TASK DETAILS:
Note the line where "v.maximalIdeal.asIdeal : ℝ) *" appears in the data below; write it out exactly, along with every line that comes after it to the end.

Dataset entries
/-! ## 3. The fibre sums of `ord_v(q_v)·log N(v)` over a place of `F_mod` -/

/-- **Per place `w ∈ 𝕍^bad_mod`: `Σ_{v ∈ 𝕍(F)^bad, v ∩ F_mod = w} ord_v(q_v)·log N(v) = [F:F_mod]·h_w·log N(w)`** — `ord_v(q_v) = e_v·h_w`,
`log N(v) = f_v·log N(w)`, `Σ_{v|w} e_v f_v = [F:F_mod]` (c312-3's `sum_pullbackWeight_mul_degWeight_inr`). PROVED.
[claim: Mochizuki2012, status: disputed] -/
theorem sum_qTerm_fiber_finBelow (D : InitialThetaData F K Fbar E l Pb) (jm : fieldOfModuli E) (hjm : (jm : F) = E.j)
    {w : FinitePlace (fieldOfModuli E)} (hw : w ∈ D.VbadMod) :
    ∑ v ∈ (vFbad_finite D).toFinset with Thm311.Real.finBelow (E := E) v = w, qTerm (E := E) v =
      (Module.finrank (fieldOfModuli E) F : ℝ) *
        (-(ord (fieldOfModuli E) w.maximalIdeal jm : ℝ) * logNorm (fieldOfModuli E) w.maximalIdeal) := by
  have key := sum_pullbackWeight_mul_degWeight_inr (F := fieldOfModuli E) (K := F) w.maximalIdeal
  rw [degWeight_inr] at key
  -- reindex the fibre of `w` in `𝕍(F)^bad` by the places of `F` above `w.maximalIdeal`
  have hre : ∑ v ∈ (vFbad_finite D).toFinset with Thm311.Real.finBelow (E := E) v = w, qTerm (E := E) v =
      ∑ x ∈ placesAbove (fieldOfModuli E) F (Sum.inr w.maximalIdeal),
        (-(ord (fieldOfModuli E) w.maximalIdeal jm : ℝ)) *
          ((pullbackWeight (fieldOfModuli E) F x : ℝ) * degWeight F x) := by
    refine Finset.sum_bij (fun v _ => Sum.inr v.maximalIdeal) ?_ ?_ ?_ ?_
    · intro v hv
      rw [Finset.mem_filter] at hv
      rw [mem_placesAbove_iff]
      change Sum.inr (Literature.IUT.LogVolume.finBelow (fieldOfModuli E) F v.maximalIdeal) =
        (Sum.inr w.maximalIdeal : Place (fieldOfModuli E))
      rw [← maximalIdeal_finBelow (E := E), hv.2]
    · intro v₁ _ v₂ _ h
      exact FinitePlace.maximalIdeal_injective (Sum.inr_injective h)
    · intro x hx
      rcases x with x | x
      · rw [mem_placesAbove_iff] at hx
        exact absurd hx Sum.inl_ne_inr
      · rw [mem_placesAbove_iff] at hx
        have hx' : Literature.IUT.LogVolume.finBelow (fieldOfModuli E) F x = w.maximalIdeal := Sum.inr_injective hx
        have hfb : Thm311.Real.finBelow (E := E) (FinitePlace.mk x) = w :=
          (FinitePlace.maximalIdeal_inj _ _).mp
            (by rw [maximalIdeal_finBelow (E := E), FinitePlace.maximalIdeal_mk, hx'])
        refine ⟨FinitePlace.mk x, ?_, by rw [FinitePlace.maximalIdeal_mk]⟩
        rw [Finset.mem_filter, Set.Finite.mem_toFinset, mem_VFbad_iff_finBelow_mem, hfb]
        exact ⟨hw, rfl⟩
    · intro v hv
      rw [Finset.mem_filter] at hv
      have hvbad : v ∈ D.VFbad := (vFbad_finite D).mem_toFinset.mp hv.1
      have hq := qParamOrd_eq_ramificationIdx_mul D jm hjm hvbad
      have hwv : Literature.IUT.LogVolume.finBelow (fieldOfModuli E) F v.maximalIdeal = w.maximalIdeal := by
        rw [← maximalIdeal_finBelow (E := E), hv.2]
      unfold qTerm
      rw [degWeight_inr]
      simp only [pullbackWeight]
      have hq' : (qParamOrd E v.maximalIdeal : ℝ) =
          (Ideal.ramificationIdx' (Literature.IUT.LogVolume.finBelow (fieldOfModuli E) F v.maximalIdeal).asIdeal
              v.maximalIdeal.asIdeal : ℝ) *
            -(ord (fieldOfModuli E) (Literature.IUT.LogVolume.finBelow (fieldOfModuli E) F v.maximalIdeal) jm : ℝ) := by
        exact_mod_cast hq
      rw [hq', hwv]
      ring
  rw [hre, ← Finset.mul_sum, key]
  ring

RESPONSE TO THE TASK:
              v.maximalIdeal.asIdeal : ℝ) *
            -(ord (fieldOfModuli E) (Literature.IUT.LogVolume.finBelow (fieldOfModuli E) F v.maximalIdeal) jm : ℝ) := by
        exact_mod_cast hq
      rw [hq', hwv]
      ring
  rw [hre, ← Finset.mul_sum, key]
  ring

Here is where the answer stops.